[Collected data entries]
Segment Open
import Mathlib
import Literature.Barriers.ValiantsHypothesis.AlgebraicNaturalProofs
import Literature.Computability.AlgebraicComplexity.ArithCircuitProofs
import Summits.ValiantsHypothesis.ValiantsHypothesis.Theorems.BarrierLeverPartitionMinorsHitByVPCellDoorPotentials

/-!
# Route BarrierLever — item `PartitionMinorsHitByVP` (stmt-ValiantsHypothesis-19717):
# the CELL door (power diagrams on both sides) and the lexicographic flattening of hierarchies

Helper file (`--supports stmt-ValiantsHypothesis-19717`; cell valiant-natproofs, rung V4, 𝒟-side,
prover seat val-np-p6 gen 2). Definition-free. Closes NO item.

* **`partitionMinor_hit_of_cells`** (THE CELL DOOR = power diagrams). Rows are partitioned by the
  STRICT ARGMAX of `m` affine functionals `ρ_t(i) = k_t + Σ_{a ∈ u_i} λ_{t,a}`, columns
  independently by the strict argmax of `κ_t(j) = k'_t + Σ_{c ∈ w_j} μ_{t,c}` (the cells of two
  max-plus affine arrangements on the cube, one on each side), row cell `t` faces column cell `t`;
  with the potentials `Φ = max_t ρ_t`, `Ψ = max_t κ_t` the tight matrix of the potential door
  (`…StrataDoor.partitionMinor_hit_of_potentials`) is block-DIAGONAL, so nonsingular cell matrices
  suffice (`…StrataDoor.det_ne_zero_of_levels`); size `≤ Σ_t L(F t) + m(2h+2)`, degree
  `≤ max_t deg(F t)`. The m-strata door p448281 is the case `ρ_t = K_t + 2t·λ` (parallel
  functionals: cells = intervals of one functional, envelope `…StrataDoor.envelope_lt`); here the
  functionals of different cells are unrelated, on each side separately.
* **`partitionMinor_hit_of_cells_perm`** — the same in the item's coordinates `u w : Fin r → …` with
  row cells `lr`, column cells `lc` and a permutation `e` of `Fin r` carrying row cell `t` onto column
  cell `t` (`lc (e i) = lr i`).
* **`lex_strict`** — LEXICOGRAPHIC FLATTENING: a strict-argmax structure with `m₁` pieces (outer)
  and, on each outer piece `t₁`, a strict-argmax structure with `m₂` pieces (inner, its functionals
  depending on `t₁`) combine into ONE strict-argmax structure with `m₁·m₂` pieces
  `(2M+1)·outer_{t₁} + inner_{t₁,t₂}` for `M` bounding the inner scores. Consequently a HIERARCHY of
  threshold splits of any fixed depth (inner thresholds depending on the outer stratum — not
  expressible by one threshold pair) is a single application of the cell door whose cells are the
  LEAVES: no inductive certificate type is needed, and the size budget `(h+h)^b` still counts
  leaves, not depth (this settles the two points left open in `…StrataLeaves` / HANDOFF § val-np-p6
  g0: (a) block products of stratified layouts with functionals varying across strata, (b) the
  hierarchy version of the conditional door).

WHAT THIS IS NOT: which layouts admit poly(h)-cell certificates with certified cells is OPEN (the
content of item 19717 on the random-like middle band `r ≈ 2^{h/2}`); nothing here bears on TT /
item 19616 / 19761, on crux 14610 or on VP vs VNP.
-/

set_option linter.dupNamespace false

namespace Summit.ValiantsHypothesis.ValiantsHypothesis.Theorems.BarrierLever.StrataDoor

open Finset
open Literature.Barriers.ValiantsHypothesis Literature.Computability.AlgebraicComplexity

/-! ## 1. The cell door (power diagrams on both sides) -/

/-- **The cell door.** Rows and columns indexed by `ι`; row `i` lies in row cell `lv i < m`, the
STRICT argmax over `t < m` of the row scores `kr t + Σ_{a ∈ u i} lam t a`; column `j` lies in column
cell `lv j`, the strict argmax of the column scores `kc t + Σ_{c ∈ w j} mu t c` (row cell `t` faces
column cell `t`; the functionals of different cells are unrelated, and the row and column arrangements
are unrelated to each other). If every cell matrix (rows and columns of cell `t`, witness `F t`) is
nonsingular, some `f` of size `≤ Σ_{t<m} L(F t) + m(2h+2)` and degree `≤ max_t deg(F t)` has a
nonsingular layout matrix on `(u, w)`. -/
theorem partitionMinor_hit_of_cells {ι : Type*} [Fintype ι] [DecidableEq ι] (h m : ℕ)
    (u w : ι → Finset (Fin h)) (lam mu : ℕ → Fin h → ℤ) (kr kc : ℕ → ℤ) (lv : ι → ℕ)
    (hlv : ∀ i, lv i < m)
    (hrow : ∀ i, ∀ t < m, t ≠ lv i →
      kr t + ∑ a ∈ u i, lam t a < kr (lv i) + ∑ a ∈ u i, lam (lv i) a)
    (hcol : ∀ j, ∀ t < m, t ≠ lv j →
      kc t + ∑ c ∈ w j, mu t c < kc (lv j) + ∑ c ∈ w j, mu (lv j) c)
    (F : ℕ → MvPolynomial (Fin (h + h)) ℂ)
    (hdet : ∀ t < m, (Matrix.of fun i j : {i // lv i = t} => MvPolynomial.coeff
        (∑ a ∈ u i.1, Finsupp.single (Fin.castAdd h a) 1 +
          ∑ c ∈ w j.1, Finsupp.single (Fin.natAdd h c) 1) (F t)).det ≠ 0) :
    ∃ f : MvPolynomial (Fin (h + h)) ℂ,
      f.totalDegree ≤ (Finset.range m).sup (fun t => (F t).totalDegree) ∧
      complexity f ≤ ∑ t ∈ Finset.range m, complexity (F t) + m * (h + h + 2) ∧
      (Matrix.of fun i j : ι => MvPolynomial.coeff
        (∑ a ∈ u i, Finsupp.single (Fin.castAdd h a) 1 +
          ∑ c ∈ w j, Finsupp.single (Fin.natAdd h c) 1) f).det ≠ 0 := by
  classical
  set R : ℕ → ι → ℤ := fun t i => kr t + ∑ a ∈ u i, lam t a with hR
  set Cx : ℕ → ι → ℤ := fun t j => kc t + ∑ c ∈ w j, mu t c with hCx
  -- potentials = the attained maxima
  refine partitionMinor_hit_of_potentials h m u w lam mu kr kc (fun i => R (lv i) i)
    (fun j => Cx (lv j) j) (fun t ht i j => ?_) F ?_
  · have h1 : R t i ≤ R (lv i) i := by
      rcases eq_or_ne t (lv i) with rfl | hne
      · exact le_rfl
      · exact (hrow i t ht hne).le
    have h2 : Cx t j ≤ Cx (lv j) j := by
      rcases eq_or_ne t (lv j) with rfl | hne
      · exact le_rfl
      · exact (hcol j t ht hne).le
    simp only [hR, hCx] at h1 h2 ⊢
    linarith
  · -- the tight matrix is block diagonal with the cell matrices as blocks
    have htight : ∀ t < m, ∀ i j : ι,
        (kr t + ∑ a ∈ u i, lam t a + (kc t + ∑ c ∈ w j, mu t c) = R (lv i) i + Cx (lv j) j) ↔
          (t = lv i ∧ t = lv j) := by
      intro t ht i j
      constructor
      · intro hh
        have h1 : t = lv i := by
          by_contra hne
          have := hrow i t ht hne
          have h2 : Cx t j ≤ Cx (lv j) j := by
            rcases eq_or_ne t (lv j) with rfl | hne'
            · exact le_rfl
            · exact (hcol j t ht hne').le
          simp only [hR, hCx] at this h2 hh
          linarith
        have h2 : t = lv j := by
          by_contra hne
          have := hcol j t ht hne
          have h3 : R t i ≤ R (lv i) i := by rw [h1]
          simp only [hR, hCx] at this h3 hh
          linarith
        exact ⟨h1, h2⟩
      · rintro ⟨rfl, h2⟩
        simp only [hR, hCx, ← h2]
    set N : Matrix ι ι ℂ := Matrix.of fun i j : ι => ∑ t ∈ Finset.range m,
        (if kr t + ∑ a ∈ u i, lam t a + (kc t + ∑ c ∈ w j, mu t c) = R (lv i) i + Cx (lv j) j then
          MvPolynomial.coeff (∑ a ∈ u i, Finsupp.single (Fin.castAdd h a) 1 +
            ∑ c ∈ w j, Finsupp.single (Fin.natAdd h c) 1) (F t) else 0) with hN
    have hNentry : ∀ i j, N i j = if lv i = lv j then MvPolynomial.coeff
        (∑ a ∈ u i, Finsupp.single (Fin.castAdd h a) 1 +
          ∑ c ∈ w j, Finsupp.single (Fin.natAdd h c) 1) (F (lv i)) else 0 := by
      intro i j
      simp only [hN, Matrix.of_apply]
      by_cases hij : lv i = lv j
      · rw [if_pos hij, Finset.sum_eq_single (lv i)]
        · rw [if_pos ((htight _ (hlv i) i j).mpr ⟨rfl, hij⟩)]
        · intro t ht hne
          rw [if_neg (fun hh => hne ((htight t (Finset.mem_range.mp ht) i j).mp hh).1)]
        · intro hh
          exact absurd (Finset.mem_range.mpr (hlv i)) hh
      · rw [if_neg hij]
        refine Finset.sum_eq_zero fun t ht => ?_
        rw [if_neg]
        intro hh
        obtain ⟨h1, h2⟩ := (htight t (Finset.mem_range.mp ht) i j).mp hh
        exact hij (h1.symm.trans h2)
    show N.det ≠ 0
    refine det_ne_zero_of_levels N lv (fun i j hij => by rw [hNentry, if_neg hij]) (fun t ht => ?_)
    obtain ⟨i₀, -, hi₀⟩ := Finset.mem_image.mp ht
    have htm : t < m := hi₀ ▸ hlv i₀
    have hblk : (Matrix.of fun i j : {i // lv i = t} => N i.1 j.1) =
        Matrix.of fun i j : {i // lv i = t} => MvPolynomial.coeff
          (∑ a ∈ u i.1, Finsupp.single (Fin.castAdd h a) 1 +
            ∑ c ∈ w j.1, Finsupp.single (Fin.natAdd h c) 1) (F t) := by
      ext i j
      rw [Matrix.of_apply, Matrix.of_apply, hNentry, if_pos (i.2.trans j.2.symm), i.2]
    rw [hblk]
    exact hdet t htm

/-- **Cell door, `Fin r` form.** Row cells `lr`, column cells `lc`, a permutation `e` of `Fin r`
with `lc (e i) = lr i`; strict argmax on each side; per-cell witnesses `F t` nonsingular on the cells
(rows `{i // lr i = t}`, columns `e i'`) ⇒ one witness for the whole layout matrix of item 19717,
size `≤ Σ_{t<m} L(F t) + m(2h+2)`, degree `≤ max deg (F t)`. -/
theorem partitionMinor_hit_of_cells_perm {h r : ℕ} (m : ℕ) (u w : Fin r → Finset (Fin h))
    (lam mu : ℕ → Fin h → ℤ) (kr kc : ℕ → ℤ) (lr lc : Fin r → ℕ) (e : Equiv.Perm (Fin r))
    (he : ∀ i, lc (e i) = lr i) (hlr : ∀ i, lr i < m)
    (hrow : ∀ i, ∀ t < m, t ≠ lr i →
      kr t + ∑ a ∈ u i, lam t a < kr (lr i) + ∑ a ∈ u i, lam (lr i) a)
    (hcol : ∀ j, ∀ t < m, t ≠ lc j →
      kc t + ∑ c ∈ w j, mu t c < kc (lc j) + ∑ c ∈ w j, mu (lc j) c)
    (F : ℕ → MvPolynomial (Fin (h + h)) ℂ)
    (hdet : ∀ t < m, (Matrix.of fun i i' : {i // lr i = t} => MvPolynomial.coeff
        (∑ a ∈ u i.1, Finsupp.single (Fin.castAdd h a) 1 +
          ∑ c ∈ w (e i'.1), Finsupp.single (Fin.natAdd h c) 1) (F t)).det ≠ 0) :
    ∃ f : MvPolynomial (Fin (h + h)) ℂ,
      f.totalDegree ≤ (Finset.range m).sup (fun t => (F t).totalDegree) ∧
      complexity f ≤ ∑ t ∈ Finset.range m, complexity (F t) + m * (h + h + 2) ∧
      (Matrix.of fun i j : Fin r => MvPolynomial.coeff
        (∑ a ∈ u i, Finsupp.single (Fin.castAdd h a) 1 +
          ∑ c ∈ w j, Finsupp.single (Fin.natAdd h c) 1) f).det ≠ 0 := by
  classical
  obtain ⟨f, hdeg, hsize, hne⟩ := partitionMinor_hit_of_cells h m u (fun i => w (e i)) lam mu kr kc
    lr hlr hrow (fun j t ht hne => by
      have := hcol (e j) t ht (by rw [he j]; exact hne)
      rwa [he j] at this) F hdet
  refine ⟨f, hdeg, hsize, ?_⟩
  set M : Matrix (Fin r) (Fin r) ℂ := Matrix.of fun i j : Fin r => MvPolynomial.coeff
    (∑ a ∈ u i, Finsupp.single (Fin.castAdd h a) 1 + ∑ c ∈ w j, Finsupp.single (Fin.natAdd h c) 1) f
    with hM
  have hsub : (Matrix.of fun i j : Fin r => MvPolynomial.coeff
      (∑ a ∈ u i, Finsupp.single (Fin.castAdd h a) 1 +
        ∑ c ∈ w (e j), Finsupp.single (Fin.natAdd h c) 1) f) = M.submatrix id e := by
    ext i j
    rfl
  rw [hsub, Matrix.det_permute'] at hne
  intro h0
  exact hne (by rw [h0, mul_zero])

/-! ## 2. Lexicographic flattening of hierarchies -/

/-- **Lexicographic flattening.** Outer scores `ρ₁ t₁` (`t₁ < m₁`) with strict argmax `l₁`, inner
scores `ρ₂ t₁ t₂` (`t₂ < m₂`, depending on the outer piece) with strict argmax `l₂` on the outer piece
`l₁`, all inner scores bounded by `|ρ₂ t₁ t₂| ≤ M`: then the combined scores
`(2M+1)·ρ₁ t₁ + ρ₂ t₁ t₂`, indexed by `t₁·m₂ + t₂ < m₁·m₂`, have the strict argmax `l₁·m₂ + l₂`.
This is how a two-level hierarchy of threshold splits (inner thresholds depending on the outer
stratum) becomes ONE instance of the cell door; iterating flattens any fixed depth. -/
theorem lex_strict (m₁ m₂ : ℕ) (ρ₁ : ℕ → ℤ) (ρ₂ : ℕ → ℕ → ℤ) (M : ℤ) (l₁ l₂ : ℕ)
    (hl₁ : l₁ < m₁) (hl₂ : l₂ < m₂)
    (h₁ : ∀ t₁ < m₁, t₁ ≠ l₁ → ρ₁ t₁ < ρ₁ l₁)
    (h₂ : ∀ t₂ < m₂, t₂ ≠ l₂ → ρ₂ l₁ t₂ < ρ₂ l₁ l₂)
    (hM : ∀ t₁ < m₁, ∀ t₂ < m₂, |ρ₂ t₁ t₂| ≤ M) :
    l₁ * m₂ + l₂ < m₁ * m₂ ∧
    ∀ t < m₁ * m₂, t ≠ l₁ * m₂ + l₂ →
      (2 * M + 1) * ρ₁ (t / m₂) + ρ₂ (t / m₂) (t % m₂) <
        (2 * M + 1) * ρ₁ ((l₁ * m₂ + l₂) / m₂) + ρ₂ ((l₁ * m₂ + l₂) / m₂) ((l₁ * m₂ + l₂) % m₂) := by
  have hm₂ : 0 < m₂ := by omega
  have hdiv : (l₁ * m₂ + l₂) / m₂ = l₁ := by
    rw [Nat.add_comm, Nat.add_mul_div_right _ _ hm₂, Nat.div_eq_of_lt hl₂, zero_add]
  have hmod : (l₁ * m₂ + l₂) % m₂ = l₂ := by
    rw [Nat.add_comm, Nat.add_mul_mod_self_right, Nat.mod_eq_of_lt hl₂]
  refine ⟨?_, fun t ht hne => ?_⟩
  · calc l₁ * m₂ + l₂ < l₁ * m₂ + m₂ := by omega
      _ = (l₁ + 1) * m₂ := by ring
      _ ≤ m₁ * m₂ := Nat.mul_le_mul_right _ hl₁
  rw [hdiv, hmod]
  have ht₁ : t / m₂ < m₁ := by
    rw [Nat.div_lt_iff_lt_mul hm₂]; exact ht
  have ht₂ : t % m₂ < m₂ := Nat.mod_lt _ hm₂
  have hMnn : 0 ≤ M := (abs_nonneg _).trans (hM l₁ hl₁ l₂ hl₂)
  rcases eq_or_ne (t / m₂) l₁ with heq | hneq
  · -- same outer piece: the inner structure decides
    rw [heq]
    have hne₂ : t % m₂ ≠ l₂ := by
      intro hh
      apply hne
      rw [← heq, ← hh]
      exact (Nat.div_add_mod' t m₂).symm
    have := h₂ (t % m₂) ht₂ hne₂
    linarith
  · -- different outer piece: the outer gap (≥ 1, scaled by 2M+1) beats the inner range (≤ 2M)
    have hgap : ρ₁ (t / m₂) + 1 ≤ ρ₁ l₁ := h₁ (t / m₂) ht₁ hneq
    have hb₁ := hM (t / m₂) ht₁ (t % m₂) ht₂
    have hb₂ := hM l₁ hl₁ l₂ hl₂
    have hb₁' := (abs_le.mp hb₁).2
    have hb₂' := (abs_le.mp hb₂).1
    nlinarith

end Summit.ValiantsHypothesis.ValiantsHypothesis.Theorems.BarrierLever.StrataDoor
Segment Closed
**WHAT THIS TASK INVOLVES:** Return, unchanged, the run of lines above that opens with the line containing "m₂ := by ring" and closes with the line containing "have ht₂ : t % m₂ < m₂ := Nat.mod_lt _ hm₂". Include both.

**RESULT FOR THIS EXERCISE:**
      _ = (l₁ + 1) * m₂ := by ring
      _ ≤ m₁ * m₂ := Nat.mul_le_mul_right _ hl₁
  rw [hdiv, hmod]
  have ht₁ : t / m₂ < m₁ := by
    rw [Nat.div_lt_iff_lt_mul hm₂]; exact ht
  have ht₂ : t % m₂ < m₂ := Nat.mod_lt _ hm₂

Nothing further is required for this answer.